But Bybee II—like the EIT program itself—was still highly classified as I sat there in the open hearing. I couldn’t talk about it. And so I struggled, and Wyden pounced.
WYDEN:
Just so we’re clear on this Bybee Amendment [sic], because I know a number of colleagues have asked about it, the key part of that memo is the question of inflicting physical pain and it not being torture unless the pain is equivalent to organ failure and the related circumstances. Do you think you should have objected at that time?
ME:
I honestly—I can’t say I should have objected at the time. I read the opinion at the time. As I say, I want to emphasize that there was a companion opinion issued to us that did not contain that sort of language and that we really relied on. But no, I can’t honestly sit here today and say I should have objected.
WYDEN:
I think that’s unfortunate, because it seems to me that language, on a very straightforward reading, is over the line. And that’s what I think all of us wanted to hear, is that you wish you had objected.

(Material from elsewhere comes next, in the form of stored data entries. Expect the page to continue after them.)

import Summits.Parity.GeneralizedHardyLittlewood.Theorems.LiouvilleMADTypeIIToLevelTypeI1
import Summits.Parity.GeneralizedHardyLittlewood.Theorems.LiouvilleShiftedTablesBVLiouville
import Literature.NumberTheory.Sieve.DivisorPowerSums

/-!
# `TypeIIToLevel` (route `LiouvilleMAD`), part 4b: the type-I budget from Bombieri–Vinogradov for `λ`

Support file for the item stmt-Parity-14996
(`Summit.Parity.GeneralizedHardyLittlewood.Theses.LiouvilleMAD.TypeIIToLevel`).

* `exists_bv_max`: the tree theorem `BVLiouville` (Bombieri–Vinogradov for `λ`, one residue and one height
  per modulus, level `x^{1/2−ε}`; proof `BVLiouville_proof`) in MAX form at an integer height `X`: data
  `G r ≥ max_{c < r, J ≤ X/r} |∑_{j ≤ J} λ(rj + c)|` with `G r ≤ X/r` and `∑_{r ≤ X^{9/20}} G r ≤ C X (log X)^{−A}`
  (the maximising residue and height per modulus exist because both range over finite sets).
* `typeI_budget`: for `QD ≤ X^{9/20}` the type-I sums of the class weights `1[· ≡ w (q)] λ(· + h)`,
  `q ≤ Q`, along `d ≤ D`, are bounded by `F q d = 2(G(lcm(d,q)) + 1)` (part 4a) and
  `∑_{q ≤ Q} ∑_{d ≤ D} F q d ≤ C X (log X)^{−A}`: the multiplicity of `r` as an `lcm(d, q)` is at most
  `τ(r)²`, and Cauchy–Schwarz against the trivial bound `G r ≤ X/r` with the divisor moment
  `∑ τ(r)⁴/r ≪ (log X)^{32}` (`Literature.NumberTheory.Sieve.exists_sum_sigma_zero_pow_div_le`) loses only a
  power of `log X`.
-/

noncomputable section

open Finset Real ArithmeticFunction
open Literature.NumberTheory.LFunctions.LiouvilleSum (abs_liouville_le_one)
open scoped ArithmeticFunction.sigma

namespace Summit.Parity.GeneralizedHardyLittlewood.Theorems.TypeIIToLevel

open Summit.Parity.GeneralizedHardyLittlewood.Cruxes.TypeI2Dilated.PeelToDrappeau (BVLiouville_proof)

In the years since, I have frequently thought about this exchange with Wyden, since he would repeatedly later cite it publicly as the primary reason he decided to take the lead role in blocking my nomination. Could I have answered it in a better way? Perhaps. Could I have answered it in a different way, to say that I should have objected to Bybee I? No.
Suppose I had acknowledged to Wyden, in front of the TV cameras, “Yes, Senator, in retrospect I should have objected to Bybee One because of that language in it that you quoted.” In the first place, it would have done me no good. Wyden was a foe who could not be appeased. Almost certainly, he would have jumped all over me: “So, only now are you telling us this, five years later? Why didn’t you object when it would have made a difference? You stood by quietly and let stand an opinion on the torture statute, of all things, that you thought was seriously flawed? Is this one of those ‘confirmation conversions’ we sometimes get up here?” All of which would have been obvious, logical questions.
But there was another, far more important reason I couldn’t say what Wyden piously claimed he wished I would have said: It would have meant publicly throwing the Agency—and the hundreds of CIA officers at all levels who had been involved in the still-ongoing interrogation program—to the wolves.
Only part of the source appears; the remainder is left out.